■ **Problem to work on**
If a line below contains the string "InnerProductSpace", copy it out.

■ **Entries shown**
import Literature.MathematicalPhysics.QuantumFieldTheory.Balaban1983to89.B11Ineq88KernelLettersCompositeLatticeFree
import Literature.MathematicalPhysics.QuantumFieldTheory.Balaban1983to89.B11Eq88LaplaceH1CurrentNorm
import Literature.MathematicalPhysics.QuantumFieldTheory.Balaban1983to89.B11Eq88LaplaceH1CurrentSymmetry
import Literature.MathematicalPhysics.QuantumFieldTheory.Balaban1983to89.B11Eq98W80Composite
import Literature.MathematicalPhysics.QuantumFieldTheory.Balaban1983to89.B11Ineq73KernelLettersUniform

/-!
# `Balaban1983to89.B11Ineq98W80CompositeLatticeFree` — T. Bałaban, *The variational problem and background fields in renormalization group method for lattice
gauge theories*, Commun. Math. Phys. **102** (1985) 277–309 [Balaban1985Variational], Proposition 4 (97)–(98) pp. 292–293 «The functional derivative of V(A′) is
an analytic function on this space, and satisfies the estimate |((δ/δA′)V)(A′)| < C₄ε₃²(Lʲη)⁻³ on Ω_j … The constants a₃, C₄ depend on d and L only», with
(87)–(88) p. 291 «⟨A′, Δ_π HD(A′)⟩ = ⟨A′, (Δ_U + DRD*)HD(A′)⟩ (87) … Applying the inequalities (3.132) from [5], (55), (73) … we can estimate this functional
derivative by O(1)ε₁(Lʲη)⁻³ on Ω_j»: **PROPOSITION 4 FOR THE TYPED `W = (δ/δA′)V` (`W80`) WITH THE CONCRETE LETTER `Δ_π := currentCLM φ lev₁ Dc (Δ̃_{a,k} −
Q_k†aQ_k)` (print's `Δ_π + DRD*`) AND A LATTICE-FREE `(C₄, R′)` ON PRINT's CLASS — NO OPERATOR NORM `‖Δ_π‖`** — `B11Eq98W80Composite.quadAnalytic_W80_composite`
at the chain's `H = H̃_{1,k}`, `C = C_k`, its binders `hsym` (`B11Eq88LaplaceH1CurrentSymmetry`), `hN₁` (`B11Eq88LaplaceH1CurrentNorm`), `hΘE`, `hΘ3`, `hΘ′`
(`B11Ineq88KernelLettersCompositeLatticeFree`) DISCHARGED lattice-free; the remaining letters DISPLAYED as lattice-free numbers (`M_ρ`, the V₀-group's
`(C_V, R_V)`, `M_J`, the weight-ratio ∕ profile letters `ϖ, ϖ′, ω₃, Ω_B`, the radius `R′`) — the replacement of this lineage's `B11Ineq98W80LatticeFree` whose
letter `M_Δ = ‖Δ_π‖_{(1,2)→(−3)} ≳ η⁻¹` was NOT lattice-free (memo `LOCATED-after-g97.md` §2 (E′))

statement-level skeleton of published theorems with citation tags; proofs where landed; nothing here is a claim about the Yang–Mills mass gap

CITATION HEADER (lean-in-tree rule).  Audit cell `pub-balaban`, sub-cell `t4`, BINDER row NE9; NE9 crux-team LEAF PROVER 01 (`b2b-balaban-t4-ne9-formalise-leaf-01`,
gen 98; bears_on: R4/N22), step (E′)(3c) of the lineage memo.  Composition BY NAME: `exists_kernelLetters_composite_latticeFree`, `exists_norm_current_laplaceH1_le`,
`pairSum_current_laplaceAkPi_sub_QaQ_comm`, `B11Eq98W80Composite.quadAnalytic_W80_composite`, `B11Eq44CLetterTower.prop4Hyp_Cck`,
`B11Ineq73KernelLettersUniform.quadAnalytic_mono_const`.  Sources read through the audited headers of those files (`paper:balaban1985-cmp102-variational-background`
pp. 289–293; `paper:balaban1985-cmp99-background-propagators` pp. 392, 419–422).  Nothing of print's proof reproduced; no constant of print valued.

WHAT IS PROVED (sorry-free; proof lane — no `def`).  **`exists_quadAnalytic_W80_composite_latticeFree`**: `∃ α₁ j₁ B δ B₁ δ₁` BEFORE (K81)'s binder block VERBATIM
through `hQ` (`(B, δ)` = the unified kernel letter of `B11Ineq88KernelLettersCompositeLatticeFree`, `(B₁, δ₁)` = the row letter of `B11Eq88LaplaceH1CurrentNorm`), then
for every level profile ∕ carrier data, [4] Prop. 2's data of `C_k` with Prop. 5's radius `ρ′`, every Sect. C regime `Regime H̃_{1,k} 0 C_k b 0 (C2T d α₀) ρ′ 0 a_C ε_C`
with `0 < a_C`, `ε_C + a_C ≤ ρ′`, weight-ratio bounds `ϖ, ϖ′`, the window `(ε_C + a_C)ΘΓ ≤ ½`, the unitarity of the level backgrounds `Ū^j(b)⋆ = Ū^j(b)⁻¹`
(print's class; it makes `Δ̃_{a,k} − Q_k†aQ_k` symmetric for the trace pairing), and the displayed W-slot letters (`0 ≤ C_V`, `0 < R_V`, `M_ρ, M_J ≥ 0`,
`0 < R′ ≤ a_C`, `R′ ≤ (1 − 4bC₂(ε_C + a_C))R_V`, `‖ρ‖ ≤ M_ρ`, the V₀-slot at `(C_V, R_V)` for the trace functional `τ`, `‖J‖ ≤ M_J`, profile letters
`w̄₃ ≤ ω₃`, `w̲_B⁻¹ ≤ Ω_B`): `QuadAnalytic (W80 ρ τ U₀ H̃_{1,k} C_k ε_C J Δ_π) C₄ᶜ R′ ∧ AnalyticOnNhd ℂ (W80 …) {‖Y‖ < R′}` with
`Δ_π = currentCLM φ lev₁ Dc (Δ̃_{a,k} − Q_k†∘(aQ_k))`, `C₄ᶜ = M_ρC_τθ₃M_J + (NC₂ℓ² + M_ρC_τθ_E′) + M_ρC_τθ_E·NC₂ℓ²·R′ + M_ρC_τ(1 + θ_ER′)C_Vℓ²`, `θ_E = 2ϖΘΓℓ`,
`θ₃ = (2ℓ + 1)ϖΘΓ/a_C`, `θ_E′ = 2ϖ′ΘΓℓ`, `N = ω₃·(M_φB₁M_φ′·dK_d(δ₁))·Ω_B`, `Θ = M_φBM_φ′·d·K_d(δ)`, `Γ = C₃·2^d·2d`, `ℓ = (1 − 4bC₂(ε_C + a_C))⁻¹` — every
letter lattice-free.
HONEST SCOPE.  (i) The letters `M_J` (print's current window × profile), `C_V` (`B11Eq98V0LettersLatticeUniform`), `M_ρ`, the weight ∕ profile letters and the
regime's numerics stay DISPLAYED; feeding the chart's W-slot is the consumer's business (Support sequel).  (ii) Constants crude; NOT print's `C₄(d, L)` valued; `θ₃ ∝ a_C⁻¹`
(Schwarz radius).  (iii) NOT summit progress (cell pub-balaban: NE9 NOT PRINTED ∕ NOT PROVED; «NE9 ⇐ the named binders»; row WALLED ON A MODEL (O-NE9-1; #5 UNRULED);
spine PROVED 0∕9; rung (B)+1 on a finite T⁴ — NOT infinite volume, NOT mass gap, NOT BetaPertH, NOT Clay; HONEST DEPENDENCY: continuum YM on T⁴ ⇐ BetaPertH ∧ nine
spine estimates (0/9 proved); BetaPertH ⇐ (D1) ∧ (D4) ∧ CAP+tail; G-an2-4 gates asym, D1 and NE2/3/4).  NEW file; nothing modified.  Net new unproved facts: 0.
-/

noncomputable section

set_option autoImplicit false

open scoped InnerProductSpace ComplexConjugate BigOperators

namespace Literature.MathematicalPhysics.QuantumFieldTheory.Balaban1983to89.B11Ineq98W80CompositeLatticeFree

open B4Sect5Torus (TSite tdist tdist_nonneg tdist_symm tdist_self tdist_triangle torusSum_le)
open B4Sect5Proof (latticeConst latticeConst_nonneg)
open B9SectCLatticeCarrier (Bond DirPair bpos btgt shift unshift)
open B9Eq311L2Pairing (WL2)
open B9Eq319QprimeTorus (fineP blockCoord)
open B7Prop1Explicit (U1 Wcx boxVec)
open B11Eq103H1Complex (SiteL2K BondL2K greenK covDerivL2K covDivL2K G1LatticeK KinvLatticeK H1LatticeK H1LatticeK_eq)
open B9Eq310DeltaPrime (plaqHolU)
open B9Eq310HessianOperator (adTransportW hessOp)
open B9Eq310HessianHermitian (adTransportW_adjoint)
open B9Eq315QTorus (perCfg cornerSite)
open B9Eq315QTower (towerP UlevOf)
open B9Eq316TowerFlatIsOneStep (towerP_eq_fineP_pow siteCast)
open B9Eq326OperatorTower (QprimeTowerW QkW RofUk laplaceAk G1k)
open B9Eq324DeltaPrimeATower (laplacePrimeAk GpOfUk)
open B9Eq33CovDerivLocalLetterTower (tdist_bigBlock_bpos_btgt_le_one)
open B9Eq3117GaugeModeStencilLettersTower (local_hessOp_covDerivL2K_tower local_covDivL2K_hessOp_tower)
open B9Eq3130GtildePairRowsClosedTower (exists_local_letters_G1LatticeKPi)
open B9Eq3132QGtildeQInvLetterClosed (exists_local_letter_KinvLatticeKPi)
open B9Eq3119DeltaPiTower (piOfUk laplaceAkPi)

open B9Eq3126H1kPiSupRowClosed (exists_local_letter_H1LatticeKPi)
open B9Eq326LocalPartTowerSupDecayDiagonalClosed (sum_bondMass_bigBlock_le)
open B11Eq103H1Complex (H1LatticeCLM H1CLM_apply funEquiv funEquiv_symm_apply)
open B11Eq115Space

open B9Eq3126H1kPiOneBlockColumn (exists_oneBlock_letter_H1LatticeCLM sum_fine_exp_block_le sum_fine_weight_exp_block_le)
open B11Eq103H1Complex (H1LatticeCLM)
open B11Eq115Space
open B11Prop6Scheme (Prop4Hyp)
open B11Eq174Chart (Regime)
open B11Eq90Transpose (kernel single115)
open B11Eq90V0primeCurrent (flat115 flat115_apply)
open B11Eq80Current (Emap E3)
open B11Eq44COperatorTower (C2T)
open B11Eq44CLetterTower (Cck prop4Hyp_Cck)
open B11Eq44CKernelColumnTower (norm_fderiv_Cck_single_apply_le)
open B7Eq141TorusImagesCount (sum_images_kerQdd_le)
open B7Prop2Explicit (pdev AvgClosed C0 c2')
open B7Prop3Flat (c3)
open B7Prop5GeneralLevels (thetaGen C3Gen)
open B7Prop5GeneralOperators (kerQdd kerQdd_nonneg)
open B9Eq315QTorusOnto (liftSite periodVec)
open B11Eq73KernelColumnsCarrier (colSum_weighted_kernel_fderiv_Emap_le)
open B11Rem289KernelColumnsTheta3 (colSum_weighted_kernel_fderiv_E3_le)

open B11Ineq88KernelLettersCompositeLatticeFree (exists_kernelLetters_composite_latticeFree)
open B11Eq88LaplaceH1CurrentNorm (exists_norm_current_laplaceH1_le)
open B11Eq88LaplaceH1CurrentSymmetry (pairSum_current_laplaceAkPi_sub_QaQ_comm)
open B9Eq3119DeltaPiCarrier (currentCLM)
open B13Contraction113 (QuadAnalytic)
open B11Eq80Current (W80)
open B11Eq63V0GroupCurrent (curV0)
open B11Eq98W80Composite (quadAnalytic_W80_composite)
open B11Ineq73KernelLettersUniform (quadAnalytic_mono_const)
open Metric Set


variable {d : ℕ} (hd : 1 ≤ d) (L : ℕ) [NeZero L] (hL : 1 ≤ L) (hL3 : 3 ≤ L)
  {𝔸 : Type*} [NormedRing 𝔸] [NormedAlgebra ℂ 𝔸] [CompleteSpace 𝔸] [NormOneClass 𝔸] [StarRing 𝔸] [NormedStarGroup 𝔸] [StarModule ℂ 𝔸]
  {W : Type*} [NormedAddCommGroup W] [InnerProductSpace ℂ W] [FiniteDimensional ℂ W] (φ : W ≃ₗ[ℂ] 𝔸)
  {Mφ Mφ' : ℝ} (hMφ : 0 ≤ Mφ) (hMφ' : 0 ≤ Mφ') (hφ : ∀ w, ‖φ w‖ ≤ Mφ * ‖w‖) (hφ' : ∀ X, ‖φ.symm X‖ ≤ Mφ' * ‖X‖) (hstar : ∀ X : 𝔸, ‖star X‖ ≤ ‖X‖)
  {a : ℝ} (ha : 0 < a) {a' : ℝ} (ha' : 0 < a') {ϱ : ℝ} (hϱ0 : 0 ≤ ϱ) (hϱ1 : ϱ < 1)
  (τ : 𝔸 →ₗ[ℂ] ℂ) {Cτ : ℝ} (hτ : ∀ X, ‖τ X‖ ≤ Cτ * ‖X‖) (hCτ : 0 ≤ Cτ) {Mτ : ℝ} (hτm : ∀ X Y : 𝔸, ‖τ (X * Y)‖ ≤ Mτ * ‖X‖ * ‖Y‖) (hMτ : 0 ≤ Mτ)
  {ρw : ℝ} (hρw : 0 ≤ ρw)
  (hτ₁ : ∀ X : 𝔸, τ (star X) = conj (τ X)) (hτ₂ : ∀ X Y : 𝔸, τ (X * Y) = τ (Y * X)) (hφτ : ∀ X Y : 𝔸, ⟪φ.symm X, φ.symm Y⟫_ℂ = τ (star X * Y))
  (AQ : ℝ)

■ **Completed exercise**
open scoped InnerProductSpace ComplexConjugate BigOperators
  {W : Type*} [NormedAddCommGroup W] [InnerProductSpace ℂ W] [FiniteDimensional ℂ W] (φ : W ≃ₗ[ℂ] 𝔸)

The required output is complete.